→ **PROBLEM**
Look below for the line containing "have : (d - d')"; from there through the line containing "calc pencil yb", both lines included, please set down each line exactly and nothing else.

→ **PROVIDED DATA**

>>

/-- **The KEY lemma.** Two non-degenerate `A, A' ∈ V(k)` (`char k = 0`) with the SAME geometric zero
locus `Z_A(k̄) = Z_{A'}(k̄)` lie in the same `GL₄(k) × GL₅(k)`-orbit; indeed `A' = (ν · 1, g₅) • A`.
Proof: `Q(A') = M Q(A)` (quadrics through the five points), the rows of `A'(t) M` are linear
syzygies of `Q(A)` hence `A'(t) M = C A(t)` (`SyzSpanned`), `C` is invertible, `N = Cᵀ M` has
every `Q(A)(t)` as an eigenvector (left kernels) hence is a scalar `ν` (eigenvector lemma), so
`A'(t) = ν M⁻ᵀ A(t) M⁻¹`; finally `M` is `Gal(k̄/k)`-invariant (uniqueness), hence `k`-rational, and
so is `ν`. [cite: Yukie1993, §0.4 Thm (0.4.2); Bhargava2008, §2] -/
theorem exists_smul_eq_of_geomZeroLocus_eq {x y : BhargavaQuinticSpace k}
    (hx : IsNondegenerate k x) (hy : IsNondegenerate k y)
    (hZ : geomZeroLocus k x = geomZeroLocus k y) :
    ∃ g : GL (Fin 4) k × GL (Fin 5) k, g • x = y := by
  classical
  haveI : CharZero (AlgebraicClosure k) :=
    charZero_of_injective_algebraMap (algebraMap k (AlgebraicClosure k)).injective
  set K := AlgebraicClosure k with hKdef
  set xb := baseChange k x with hxb
  set yb := baseChange k y with hyb
  -- Step 1: the recombination matrix `M` with `Q(ȳ) = M Q(x̄)`, and its inverse `M'`
  obtain ⟨p, F, hpmem, -, hvx⟩ := exists_frame_of_isNondegenerate k hx
  have hvy : ∀ i m, subPfaffian yb i (F.v m) = 0 := by
    intro i m
    have hmem : Projectivization.mk _ (F.v m) (F.v_ne m) ∈ geomZeroLocus k y := by
      rw [← hZ, F.mk_v m]
      exact hpmem m
    exact (mk_mem_geomZeroLocus_iff k y _ _).mp hmem i
  obtain ⟨M, hM⟩ := exists_matrix_subPfaffian_eq F xb yb hx.1 hvx hvy
  obtain ⟨M', hM'⟩ := exists_matrix_subPfaffian_eq F yb xb hy.1 hvy hvx
  have hMM' : M * M' = 1 := matrix_mul_eq_one_of_quadrics xb yb hy.1 M M' hM hM'
  have hM'M : M' * M = 1 := matrix_mul_eq_one_of_quadrics yb xb hx.1 M' M hM' hM
  have hMunit : IsUnit M := by
    rw [Matrix.isUnit_iff_isUnit_det]
    have := congrArg Matrix.det hMM'
    rw [det_mul, det_one] at this
    exact IsUnit.of_mul_eq_one _ this
  have hMdet : IsUnit M.det := (Matrix.isUnit_iff_isUnit_det M).mp hMunit
  have hMinv : M⁻¹ = M' := Matrix.inv_eq_right_inv hMM'
  -- Step 2: `SyzSpanned x̄`, and the matrix `C` with `P_ȳ(t) M = C P_x̄(t)`
  have hsyz : SyzSpanned xb := syzSpanned_baseChange_of_isNondegenerate k hx
  have hrow : ∀ i : Fin 5, ∃ c : Fin 5 → K,
      postVecMul M (rowSyz yb (Pi.single i 1)) = rowSyz xb c := fun i =>
    hsyz _ (isSyzygy_postVecMul yb xb M hM (isSyzygy_rowSyz yb (Pi.single i 1)))
  choose crow hcrow using hrow
  set C : Matrix (Fin 5) (Fin 5) K := Matrix.of crow with hC
  have hPMC : ∀ t, pencil yb t * M = C * pencil xb t := by
    intro t
    apply Matrix.ext_of_single_vecMul
    intro i
    have := LinearMap.congr_fun (hcrow i) t
    rw [postVecMul_apply, rowSyz_apply, rowSyz_apply] at this
    rw [← vecMul_vecMul, this, ← vecMul_vecMul, hC]
    congr 1
    ext j
    simp [vecMul, dotProduct, Pi.single_apply]
  -- Step 3: `C` is invertible
  have hCunit : IsUnit C := by
    rw [← Matrix.vecMul_injective_iff_isUnit]
    intro d d' hdd'
    have hzero : ∀ v : Fin 5 → K, v ᵥ* C = 0 → v = 0 := by
      intro v hv
      apply eq_zero_of_forall_vecMul_eq_zero yb hy.1
      intro i
      have h1 : v ᵥ* (pencil yb (Pi.single i 1) * M) = 0 := by
        rw [hPMC, ← vecMul_vecMul, hv, zero_vecMul]
      rw [pencil_single] at h1
      have h2 := congrArg (fun w => w ᵥ* M') h1
      simp only [vecMul_vecMul, Matrix.mul_assoc, hMM', Matrix.mul_one, zero_vecMul] at h2
      exact h2
    have hdd'' : d ᵥ* C = d' ᵥ* C := hdd'
    have : (d - d') ᵥ* C = 0 := by rw [sub_vecMul, hdd'', sub_self]
    exact sub_eq_zero.mp (hzero _ this)
  -- Step 4: `N = Cᵀ M` has every `Q(x̄)(t)` as an eigenvector, hence is a scalar
  set N : Matrix (Fin 5) (Fin 5) K := Cᵀ * M with hN
  have hpar : ∀ (t : Fin 4 → K) (i j : Fin 5),
      (N *ᵥ fun m => subPfaffian xb m t) i * subPfaffian xb j t =
        (N *ᵥ fun m => subPfaffian xb m t) j * subPfaffian xb i t := by
    intro t i j
    -- `v := N Q(x̄)(t)` is in the left kernel of `P_x̄(t)`
    have hQy : (fun m => subPfaffian yb m t) = M *ᵥ fun m => subPfaffian xb m t := by
      funext i'
      simp [mulVec, dotProduct, hM i' t]
    have hleft : (fun m => subPfaffian yb m t) ᵥ* pencil yb t = 0 := by
      rw [subPfaffian_eq_subPfVec]
      exact subPfVec_vecMul_of_mem_altMatrix (pencil_mem_altMatrix yb t)
    have hPy : pencil yb t = C * pencil xb t * M' := by
      rw [← hPMC, Matrix.mul_assoc, hMM', Matrix.mul_one]
    rw [hPy, hQy] at hleft
    have h3 := congrArg (fun w => w ᵥ* M) hleft
    simp only [vecMul_vecMul, Matrix.mul_assoc, hM'M, Matrix.mul_one, zero_vecMul] at h3
    -- h3 : (M *ᵥ Q) ᵥ* (C * pencil xb t) = 0
    have h4 : (N *ᵥ fun m => subPfaffian xb m t) ᵥ* pencil xb t = 0 := by
      rw [hN, ← mulVec_mulVec, mulVec_transpose, vecMul_vecMul]
      exact h3
    exact mul_subPfVec_comm_of_vecMul_eq_zero (pencil_mem_altMatrix xb t) h4 i j
  obtain ⟨ν, hν⟩ := exists_eq_smul_one_of_mulVec_parallel xb hx.1 N hpar
  -- Step 5: `ν ≠ 0` and `P_ȳ(t) = ν • (M⁻ᵀ P_x̄(t) M⁻¹)`
  have hνne : ν ≠ 0 := by
    intro h0
    rw [h0, zero_smul] at hν
    have hNunit : IsUnit N := (Matrix.isUnit_iff_isUnit_det N).mpr (by
      rw [hN, det_mul, det_transpose]
      exact ((Matrix.isUnit_iff_isUnit_det C).mp hCunit).mul hMdet)
    rw [hν] at hNunit
    exact not_isUnit_zero hNunit
  have hCeq : C = ν • M'ᵀ := by
    have h1 : Cᵀ = ν • M' := by
      have := congrArg (fun X => X * M') hν
      simp only [hN, Matrix.mul_assoc, hMM', Matrix.mul_one, smul_mul, Matrix.one_mul] at this
      exact this
    have := congrArg Matrix.transpose h1
    rwa [transpose_transpose, transpose_smul] at this
  have hpencil : ∀ t, pencil yb t = ν • (M'ᵀ * pencil xb t * M') := by
    intro t
    calc pencil yb t = pencil yb t * M * M' := by rw [Matrix.mul_assoc, hMM', Matrix.mul_one]
      _ = C * pencil xb t * M' := by rw [hPMC]
      _ = ν • (M'ᵀ * pencil xb t * M') := by rw [hCeq, smul_mul, smul_mul]
  -- Step 6: descend `M` to `k`
  have hfixM : ∀ (σ : K ≃ₐ[k] K) (i j : Fin 5), σ (M i j) = M i j := by
    intro σ
    have hσ : ∀ i t, subPfaffian yb i t = ∑ j, σ (M i j) * subPfaffian xb j t := by
      intro i t
      -- write `t = σ v`
      obtain ⟨v, rfl⟩ : ∃ v, galSemilinear k σ v = t :=
        ⟨galSemilinear k σ.symm t, by funext i'; simp⟩
      rw [hyb, subPfaffian_baseChange_galSemilinear, ← hyb, hM i v, map_sum]
      refine Finset.sum_congr rfl fun j _ => ?_
      rw [map_mul, hxb, subPfaffian_baseChange_galSemilinear]
    have := matrix_unique_of_quadrics xb yb hx.1 hM hσ
    intro i j
    exact (congrFun (congrFun this i) j).symm
  have hrange : ∀ i j, ∃ a : k, algebraMap k K a = M i j := fun i j =>
    (InfiniteGalois.mem_range_algebraMap_iff_fixed _).mpr fun σ => hfixM σ i j
  choose M₀ hM₀ using hrange
  have hM₀map : (Matrix.of M₀).map (algebraMap k K) = M := by
    ext i j
    exact hM₀ i j
  have hM₀det : (Matrix.of M₀).det ≠ 0 := by
    intro h0
    apply hMdet.ne_zero
    have := RingHom.map_det (algebraMap k K) (Matrix.of M₀)
    rw [h0, map_zero] at this
    rw [← hM₀map]
    exact this.symm
  -- the `GL₅(k)`-element `G₅ = (M₀ᵀ)⁻¹`
  have hM₀Tdet : (Matrix.of M₀)ᵀ.det ≠ 0 := by rwa [det_transpose]
  set G₅ : GL (Fin 5) k := (Matrix.GeneralLinearGroup.mkOfDetNeZero _ hM₀Tdet)⁻¹ with hG₅
  have hG₅K : ((glBaseChange k G₅ : GL (Fin 5) K) : Matrix (Fin 5) (Fin 5) K) = M'ᵀ := by
    rw [hG₅]
    simp only [glBaseChange, map_inv, Matrix.coe_units_inv, coe_generalLinearGroup_map,
      Matrix.GeneralLinearGroup.val_mkOfDetNeZero]
    rw [transpose_map, hM₀map, ← transpose_nonsing_inv, hMinv]
  -- Step 7: the element `w = (1, G₅) • x ∈ V(k)` has `ȳ = ν • w̄`
  set w : BhargavaQuinticSpace k := (((1 : GL (Fin 4) k), G₅) : GL (Fin 4) k × GL (Fin 5) k) • x with hw
  have hwb : ∀ i, (yb i : Matrix (Fin 5) (Fin 5) K) = ν • (baseChange k w i : Matrix (Fin 5) (Fin 5) K) := by
    intro i
    have h1 : (yb i : Matrix (Fin 5) (Fin 5) K) = ν • (M'ᵀ * (xb i : Matrix (Fin 5) (Fin 5) K) * M') := by
      rw [← pencil_single yb i, hpencil, pencil_single]
    have h2 : (baseChange k w i : Matrix (Fin 5) (Fin 5) K) =
        M'ᵀ * (xb i : Matrix (Fin 5) (Fin 5) K) * M' := by
      rw [hw, baseChange_smul, coe_smul_apply]
      simp only [glBaseChange, map_one, Units.val_one, Matrix.one_apply, ite_smul, one_smul, zero_smul,
        Finset.sum_ite_eq, Finset.mem_univ, if_true]
      rw [← glBaseChange, hG₅K, transpose_transpose]
    rw [h1, h2]
  -- Step 8: `ν` is `k`-rational
  have hwne : ∃ i a b, (w i : Matrix (Fin 5) (Fin 5) k) a b ≠ 0 := by
    by_contra hall
    push Not at hall
    have hw0 : ∀ i, (baseChange k w i : Matrix (Fin 5) (Fin 5) K) = 0 := by
      intro i
      ext a b
      simp [baseChange, coe_map_apply, hall i a b]
    have hy0 : ∀ i, (yb i : Matrix (Fin 5) (Fin 5) K) = 0 := fun i => by rw [hwb, hw0, smul_zero]
    -- then all quadrics of `ȳ` vanish, contradicting independence
    have : (subPfaffian yb 0 : (Fin 4 → K) → K) = 0 := by
      funext t
      have hp0 : pencil yb t = 0 := by simp [pencil, hy0]
      simp [subPfaffian, hp0, subPfVec, pf4]
    exact hy.1.ne_zero 0 this
  obtain ⟨i₀, a₀, b₀, hne⟩ := hwne
  set ν₀ : k := (y i₀ : Matrix (Fin 5) (Fin 5) k) a₀ b₀ / (w i₀ : Matrix (Fin 5) (Fin 5) k) a₀ b₀ with hν₀
  have hνeq : algebraMap k K ν₀ = ν := by
    have h1 := congrFun (congrFun (hwb i₀) a₀) b₀
    simp only [Matrix.smul_apply, smul_eq_mul] at h1
    have h2 : (yb i₀ : Matrix (Fin 5) (Fin 5) K) a₀ b₀ = algebraMap k K ((y i₀ : Matrix (Fin 5) (Fin 5) k) a₀ b₀) := rfl
    have h3 : (baseChange k w i₀ : Matrix (Fin 5) (Fin 5) K) a₀ b₀ =
        algebraMap k K ((w i₀ : Matrix (Fin 5) (Fin 5) k) a₀ b₀) := rfl
    rw [h2, h3] at h1
    have hne' : algebraMap k K ((w i₀ : Matrix (Fin 5) (Fin 5) k) a₀ b₀) ≠ 0 :=
      fun h => hne ((algebraMap k K).injective (by rw [h, map_zero]))
    rw [hν₀, map_div₀, h1, mul_div_assoc, div_self hne', mul_one]
  have hν₀ne : ν₀ ≠ 0 := by
    intro h0
    apply hνne
    rw [← hνeq, h0, map_zero]
  -- Step 9: conclude in `V(k)` by injectivity of base change
  have hdet4 : (ν₀ • (1 : Matrix (Fin 4) (Fin 4) k)).det ≠ 0 := by
    rw [det_smul, det_one, mul_one]
    exact pow_ne_zero _ hν₀ne
  refine ⟨((Matrix.GeneralLinearGroup.mkOfDetNeZero _ hdet4), G₅), ?_⟩
  apply map_injective (algebraMap k K) (algebraMap k K).injective
  change baseChange k (_ • x) = yb
  have hsplit : (((Matrix.GeneralLinearGroup.mkOfDetNeZero _ hdet4), G₅) : GL (Fin 4) k × GL (Fin 5) k) =
      ((Matrix.GeneralLinearGroup.mkOfDetNeZero _ hdet4), (1 : GL (Fin 5) k)) * ((1 : GL (Fin 4) k), G₅) := by
    rw [Prod.mk_mul_mk, mul_one, one_mul]
  rw [hsplit, mul_smul, ← hw]
  funext i
  apply Subtype.ext
  rw [hwb i, baseChange_smul, coe_smul_apply]
  have hg4 : ∀ i j : Fin 4,
      ((glBaseChange k (Matrix.GeneralLinearGroup.mkOfDetNeZero _ hdet4) : GL (Fin 4) K) :
        Matrix (Fin 4) (Fin 4) K) i j = if i = j then ν else 0 := by
    intro i j
    rw [glBaseChange, coe_generalLinearGroup_map, Matrix.map_apply,
      Matrix.GeneralLinearGroup.val_mkOfDetNeZero, Matrix.smul_apply, Matrix.one_apply]
    split_ifs
    · rw [smul_eq_mul, mul_one, hνeq]
    · rw [smul_zero, map_zero]
  simp only [hg4, glBaseChange, map_one, Units.val_one, Matrix.one_mul, transpose_one, Matrix.mul_one,
    ite_smul, zero_smul, Finset.sum_ite_eq, Finset.mem_univ, if_true]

<<

→ **TASK RESPONSE**
    have : (d - d') ᵥ* C = 0 := by rw [sub_vecMul, hdd'', sub_self]
    exact sub_eq_zero.mp (hzero _ this)
  -- Step 4: `N = Cᵀ M` has every `Q(x̄)(t)` as an eigenvector, hence is a scalar
  set N : Matrix (Fin 5) (Fin 5) K := Cᵀ * M with hN
  have hpar : ∀ (t : Fin 4 → K) (i j : Fin 5),
      (N *ᵥ fun m => subPfaffian xb m t) i * subPfaffian xb j t =
        (N *ᵥ fun m => subPfaffian xb m t) j * subPfaffian xb i t := by
    intro t i j
    -- `v := N Q(x̄)(t)` is in the left kernel of `P_x̄(t)`
    have hQy : (fun m => subPfaffian yb m t) = M *ᵥ fun m => subPfaffian xb m t := by
      funext i'
      simp [mulVec, dotProduct, hM i' t]
    have hleft : (fun m => subPfaffian yb m t) ᵥ* pencil yb t = 0 := by
      rw [subPfaffian_eq_subPfVec]
      exact subPfVec_vecMul_of_mem_altMatrix (pencil_mem_altMatrix yb t)
    have hPy : pencil yb t = C * pencil xb t * M' := by
      rw [← hPMC, Matrix.mul_assoc, hMM', Matrix.mul_one]
    rw [hPy, hQy] at hleft
    have h3 := congrArg (fun w => w ᵥ* M) hleft
    simp only [vecMul_vecMul, Matrix.mul_assoc, hM'M, Matrix.mul_one, zero_vecMul] at h3
    -- h3 : (M *ᵥ Q) ᵥ* (C * pencil xb t) = 0
    have h4 : (N *ᵥ fun m => subPfaffian xb m t) ᵥ* pencil xb t = 0 := by
      rw [hN, ← mulVec_mulVec, mulVec_transpose, vecMul_vecMul]
      exact h3
    exact mul_subPfVec_comm_of_vecMul_eq_zero (pencil_mem_altMatrix xb t) h4 i j
  obtain ⟨ν, hν⟩ := exists_eq_smul_one_of_mulVec_parallel xb hx.1 N hpar
  -- Step 5: `ν ≠ 0` and `P_ȳ(t) = ν • (M⁻ᵀ P_x̄(t) M⁻¹)`
  have hνne : ν ≠ 0 := by
    intro h0
    rw [h0, zero_smul] at hν
    have hNunit : IsUnit N := (Matrix.isUnit_iff_isUnit_det N).mpr (by
      rw [hN, det_mul, det_transpose]
      exact ((Matrix.isUnit_iff_isUnit_det C).mp hCunit).mul hMdet)
    rw [hν] at hNunit
    exact not_isUnit_zero hNunit
  have hCeq : C = ν • M'ᵀ := by
    have h1 : Cᵀ = ν • M' := by
      have := congrArg (fun X => X * M') hν
      simp only [hN, Matrix.mul_assoc, hMM', Matrix.mul_one, smul_mul, Matrix.one_mul] at this
      exact this
    have := congrArg Matrix.transpose h1
    rwa [transpose_transpose, transpose_smul] at this
  have hpencil : ∀ t, pencil yb t = ν • (M'ᵀ * pencil xb t * M') := by
    intro t
    calc pencil yb t = pencil yb t * M * M' := by rw [Matrix.mul_assoc, hMM', Matrix.mul_one]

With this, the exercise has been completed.